Пушкин задумался, потом встрепенулся и продолжил чтение:
— «Ты около Пскова: там задушены последние вспышки русской свободы...» — Он отложил письмо и заговорил даже с какой-то досадой: — Псков, Новгород! Господи, сколько об этом говорено — и в Петербурге, и в Кишинёве! Вече, вечевой колокол, народные собрания... Да когда это было? И к чему это привело? И вообще: возможны в России европейские свободы?

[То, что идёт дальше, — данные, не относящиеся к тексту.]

/-! ## §1  The closed forms at `d = 4`, `L = F.L` give the `(F.P K)`-level numerics, every `K` -/

/-- **THE NINE `(F.P K)`-LEVEL NUMERIC HYPOTHESES OF THE `α`-FREE DOORS FROM NINE CLOSED FORMS AT `d = 4`, `L = F.L`** (`T4Family.P_d`, `T4Family.P_L` are `rfl`; the rest is
`((4+2)L)²∕4 = 9L²`, `((4+4)L)² = 64L²`, `(4L)²∕4 = 4L²`, `L^{4−1} = L³`, `143·(8²∕4)² = 36608`, `max(ε₂₉, 60L⁴ε₂₉) = 60L⁴ε₂₉`).  Uniform in `K`: one numerics row serves every run.
[cite: Balaban1987RG1, (0.1) p.251, (0.19) p.255, (2.9)–(2.10) pp.266–267 (bookkeeping)] -/
theorem numericsP_of_closedForm (F : T4Family) (K : ℕ) {εreg ε29 ε₀ δ δF : ℝ} (hε29 : 0 ≤ ε29)
    (c3 : 36608 * εreg ≤ 1 / 3) (c2 : 64 * (F.L : ℝ) ^ 2 * εreg ≤ δ)
    (cn1 : 1640 * (12 * (F.L : ℝ) * ε29 + 18 * εreg) * (F.L : ℝ) ^ 6 ≤ 1)
    (cn2 : 13 * (12 * (F.L : ℝ) * ε29 + 18 * εreg) * (F.L : ℝ) ^ 3 < δ)
    (cord : 2 * εreg / (F.L : ℝ) ^ 2 + 240 * (F.L : ℝ) ^ 4 * ε29 ≤ ε₀)
    (c24 : 9 * (F.L : ℝ) ^ 2 * ε₀ < 1 / 24) (c64 : 576 * (F.L : ℝ) ^ 2 * ε₀ < δ) (cL : 1413 * (F.L : ℝ) ^ 5 * ε₀ < 1) (cF : 4 * (F.L : ℝ) ^ 2 * ε₀ < δF) :
    (143 * (((((F.P K).d + 4 : ℕ) : ℝ)) ^ 2 / 4) ^ 2) * εreg ≤ 1 / 3 ∧
    2 * εreg ≤ 2 * δ / ((((F.P K).d + 4) * (F.P K).L : ℕ) : ℝ) ^ 2 ∧
    1640 * (2 * (((((F.P K).d + 2) * (F.P K).L : ℕ) : ℝ) * ε29) +
        ((((F.P K).d + 2) * (F.P K).L : ℕ) : ℝ) ^ 2 / 4 * (2 * εreg / ((F.P K).L : ℝ) ^ 2)) * (((F.P K).L : ℝ) ^ ((F.P K).d - 1)) ^ 2 ≤ 1 ∧
    13 * (2 * (((((F.P K).d + 2) * (F.P K).L : ℕ) : ℝ) * ε29) +
        ((((F.P K).d + 2) * (F.P K).L : ℕ) : ℝ) ^ 2 / 4 * (2 * εreg / ((F.P K).L : ℝ) ^ 2)) * ((F.P K).L : ℝ) ^ ((F.P K).d - 1) < δ ∧
    2 * εreg / ((F.P K).L : ℝ) ^ 2 + 4 * max ε29 (10 * (((((F.P K).d + 2) * (F.P K).L : ℕ) : ℝ) * ε29) * ((F.P K).L : ℝ) ^ ((F.P K).d - 1)) ≤ ε₀ ∧
    ((((F.P K).d + 2) * (F.P K).L : ℕ) : ℝ) ^ 2 / 4 * ε₀ < 1 / 24 ∧
    64 * (((((F.P K).d + 2) * (F.P K).L : ℕ) : ℝ) ^ 2 / 4 * ε₀) < δ ∧
    157 * (((((F.P K).d + 2) * (F.P K).L : ℕ) : ℝ) ^ 2 / 4 * ε₀) < ((((F.P K).L : ℝ)) ^ ((F.P K).d - 1))⁻¹ ∧
    ((((F.P K).d * (F.P K).L : ℕ) : ℝ)) ^ 2 / 4 * ε₀ < δF := by
  have hL1 : (1 : ℝ) ≤ F.L := by exact_mod_cast F.hL.2.le
  have hL0 : (0 : ℝ) < F.L := by linarith
  have hLne : (F.L : ℝ) ≠ 0 := hL0.ne'
  simp only [T4Family.P_d, T4Family.P_L]
  push_cast
  -- the recurring closed forms
  have e36608 : (143 : ℝ) * (8 ^ 2 / 4) ^ 2 = 36608 := by norm_num
  have e18 : (6 * (F.L : ℝ)) ^ 2 / 4 * (2 * εreg / (F.L : ℝ) ^ 2) = 18 * εreg := by
    field_simp
    ring
  have e9 : (6 * (F.L : ℝ)) ^ 2 / 4 = 9 * (F.L : ℝ) ^ 2 := by ring
  have hmax : max ε29 (10 * (6 * (F.L : ℝ) * ε29) * (F.L : ℝ) ^ 3) = 60 * (F.L : ℝ) ^ 4 * ε29 := by
    rw [max_eq_right]
    · ring
    · have h1 : (1 : ℝ) ≤ 60 * (F.L : ℝ) ^ 4 := by nlinarith [one_le_pow₀ (M₀ := ℝ) (a := (F.L : ℝ)) (n := 4) hL1]
      nlinarith
  rw [e36608, e18, hmax, e9]
  refine ⟨c3, ?_, ?_, ?_, ?_, c24, ?_, ?_, ?_⟩
  · rw [le_div_iff₀ (by positivity)]
    have : 2 * εreg * (8 * (F.L : ℝ)) ^ 2 = 2 * (64 * (F.L : ℝ) ^ 2 * εreg) := by ring
    rw [this]; linarith
  · have : (1640 : ℝ) * (2 * (6 * (F.L : ℝ) * ε29) + 18 * εreg) * ((F.L : ℝ) ^ 3) ^ 2 = 1640 * (12 * (F.L : ℝ) * ε29 + 18 * εreg) * (F.L : ℝ) ^ 6 := by ring
    rw [this]; exact cn1
  · have : (13 : ℝ) * (2 * (6 * (F.L : ℝ) * ε29) + 18 * εreg) * (F.L : ℝ) ^ 3 = 13 * (12 * (F.L : ℝ) * ε29 + 18 * εreg) * (F.L : ℝ) ^ 3 := by ring
    rw [this]; exact cn2
  · have : 4 * (60 * (F.L : ℝ) ^ 4 * ε29) = 240 * (F.L : ℝ) ^ 4 * ε29 := by ring
    rw [this]; exact cord
  · have : (64 : ℝ) * (9 * (F.L : ℝ) ^ 2 * ε₀) = 576 * (F.L : ℝ) ^ 2 * ε₀ := by ring
    rw [this]; exact c64
  · have hΛ : (0 : ℝ) < (F.L : ℝ) ^ 3 := by positivity
    rw [← one_div, lt_div_iff₀ hΛ]
    have : (157 : ℝ) * (9 * (F.L : ℝ) ^ 2 * ε₀) * (F.L : ℝ) ^ 3 = 1413 * (F.L : ℝ) ^ 5 * ε₀ := by ring
    rw [this]; exact cL
  · have : (4 * (F.L : ℝ)) ^ 2 / 4 * ε₀ = 4 * (F.L : ℝ) ^ 2 * ε₀ := by ring
    rw [this]; exact cF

У Пущина лицо сделалось очень серьёзным.
— Ты сомневаешься?
— Я раздумываю над этим. А ты?
Пущин помедлил с ответом.
— Видишь ли, — произнёс он наконец, — приметы притеснений, произвола, несправедливости — бесчисленны. И если все будут молчать и сторониться... Если никто не пожелает положить жизнь... Вот я рассказал тебе!
— Ужасно! Но можно ли вдруг изменить...
— Если никто за Россию не положит жизни...
Глядя Пущину прямо в глаза, Пушкин спросил:
— Надеюсь, ты не будешь отрицать, что по-прежнему состоишь в тайном обществе?
Пущин потёр рукой переносицу и лоб.
— Жанно! — требовательно вскричал Пушкин.
Пущин молчал. Потом встретил взгляд друга.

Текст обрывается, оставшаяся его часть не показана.